## Brief
Wherever the string "cellⁿ" turns up in the data, copy the whole line.

## Supplied entries
= Beginning of Section =

import Literature.MathematicalPhysics.QuantumManyBody.BoseGasFreeDirichletBEC
import Literature.MathematicalPhysics.QuantumManyBody.PeriodicBoseGas
import Mathlib.MeasureTheory.Measure.WithDensity

/-!
# Crux `BoundaryTransferWeak` (stmt-AtomisticToContinuum-0827, routes `BECInsertionCorrector` /
# `BECPeriodicReduction`), line `Sketch` (coupled-bath relocation): stub `stub_freeTorusSlices`

Free torus slice typicality (S3 of the line, the `v = 0` class): for a periodic `C¹` state `Φ` of
`n + 1` bosons on the torus of side `L` with tiny kinetic energy `periodicEnergy 0 Φ ≤ δ`, the
one-body slices `y ↦ Φ(y, Ŵ)` are nearly constant for all but `η` (in `P = |Φ|² 1_{cell^{n+1}} dW`
probability) of the baths `Ŵ = tail W`: there are a level `μ > 0` and a Chebyshev set `B` of
volume `≤ ε L³` and slice mass `≤ ε μ² L³` off which `μ/2 ≤ |Φ(y, Ŵ)| ≤ 3μ/2` on the cell.

Proof (elementary): with `m(Ŵ) = ∫_cell |Φ(·, Ŵ)|²`, `k(Ŵ) = ∫_cell |∇₀Φ(·, Ŵ)|²` one has
`∫_{cellⁿ} k ≤ ∫_{cell^{n+1}} |∇₀Φ|² ≤ periodicEnergy 0 Φ ≤ δ = t η` (one-bath disintegration),
so the bad baths `{t m < k} ∪ {m = 0}` carry `P`-mass `≤ δ/t = η` (Markov); on a good bath the
cell Poincaré inequality `(π/L)² ∫_cell |f - ⟨f⟩|² ≤ ∫_cell |∇f|²` (`local_poincare_cellShift` with
the variance identity `lintegral_nnnorm_sq_cell_eq`) with `t = c (π/L)²`, `c = min ½ (ε/20)`, gives
`∫_cell |f - ⟨f⟩|² ≤ c m ≤ 2c L³ μ²`, `μ = |⟨f⟩| > 0`, and Chebyshev at level `μ/2` finishes.
[folklore]
-/

noncomputable section

namespace Summit.AtomisticToContinuum.BoseEinsteinCondensation.CoupledBaths

open Literature.MathematicalPhysics.QuantumManyBody.BoseGas MeasureTheory
open scoped ENNReal NNReal

section Helpers

variable {n : ℕ} {L : ℝ}

/-- `Y ↦ ∫_Q G(x :: Y) dx` is measurable for measurable `G ≥ 0` (Tonelli). [folklore] -/
private theorem measurable_setLIntegral_vecCons_slice {G : Config (n + 1) → ℝ≥0∞}
    (hG : Measurable G) (Q : Set Space) :
    Measurable fun Y : Config n => ∫⁻ x in Q, G (Matrix.vecCons x Y) :=
  -- adapted from …Theorems/BECInsertionCorrectorBoundaryTransferWeakTorusTypicalityBath.lean
  (hG.comp (measurable_vecCons.comp measurable_swap)).lintegral_prod_right'

/-- **One-bath disintegration on the cell** (Tonelli in `W = (x, Y)` and
`(x :: Y) ∈ cell^{n+1} ↔ x ∈ cell ∧ Y ∈ cellⁿ`):
`∫_{cell^{n+1}} F = ∫_{cellⁿ} dY ∫_cell F(x :: Y) dx` for measurable `F ≥ 0`. [folklore] -/
private theorem setLIntegral_cellN_succ {F : Config (n + 1) → ℝ≥0∞} (hF : Measurable F) :
    ∫⁻ W in cellN (n + 1) L, F W =
      ∫⁻ Y in cellN n L, ∫⁻ x in cell L, F (Matrix.vecCons x Y) := by
  rw [← lintegral_indicator (measurableSet_cellN (n + 1) L),
    lintegral_config_succ (hF.indicator (measurableSet_cellN (n + 1) L)),
    ← lintegral_indicator (measurableSet_cellN n L)]
  refine lintegral_congr fun Y => ?_
  by_cases hY : Y ∈ cellN n L
  · rw [Set.indicator_of_mem hY, ← lintegral_indicator (measurableSet_cell L)]
    refine lintegral_congr fun x => ?_
    by_cases hx : x ∈ cell L
    · have hxY : Matrix.vecCons x Y ∈ cellN (n + 1) L := fun j =>
        Fin.cases (by simpa using hx) (fun k => by simpa using hY k) j
      rw [Set.indicator_of_mem hxY, Set.indicator_of_mem hx]
    · have hxY : Matrix.vecCons x Y ∉ cellN (n + 1) L := fun h => hx (by simpa using h 0)
      rw [Set.indicator_of_notMem hxY, Set.indicator_of_notMem hx]
  · rw [Set.indicator_of_notMem hY]
    refine (lintegral_congr fun x => ?_).trans lintegral_zero
    exact Set.indicator_of_notMem (fun h => hY fun k => by simpa using h (Fin.succ k)) _

/-- `|∇₀Ψ|² ≤ |∇Ψ|² + (interaction) |Ψ|²` pointwise: one summand of the kinetic density.
[folklore] -/
private theorem partialGradSq_zero_le (Ψ : Config (n + 1) → ℂ) (U : Config (n + 1) → ℝ≥0∞)
    (X : Config (n + 1)) :
    partialGradSq 0 Ψ X ≤ kineticDensity Ψ X + U X * (‖Ψ X‖₊ : ℝ≥0∞) ^ 2 := by
  refine le_add_right ?_
  rw [kineticDensity_eq_sum_partialGradSq]
  exact Finset.single_le_sum (f := fun i => partialGradSq i Ψ X) (fun i _ => zero_le)
    (Finset.mem_univ 0)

= End of Section =

## Completed task
`∫_{cellⁿ} k ≤ ∫_{cell^{n+1}} |∇₀Φ|² ≤ periodicEnergy 0 Φ ≤ δ = t η` (one-bath disintegration),
`(x :: Y) ∈ cell^{n+1} ↔ x ∈ cell ∧ Y ∈ cellⁿ`):
`∫_{cell^{n+1}} F = ∫_{cellⁿ} dY ∫_cell F(x :: Y) dx` for measurable `F ≥ 0`. [folklore] -/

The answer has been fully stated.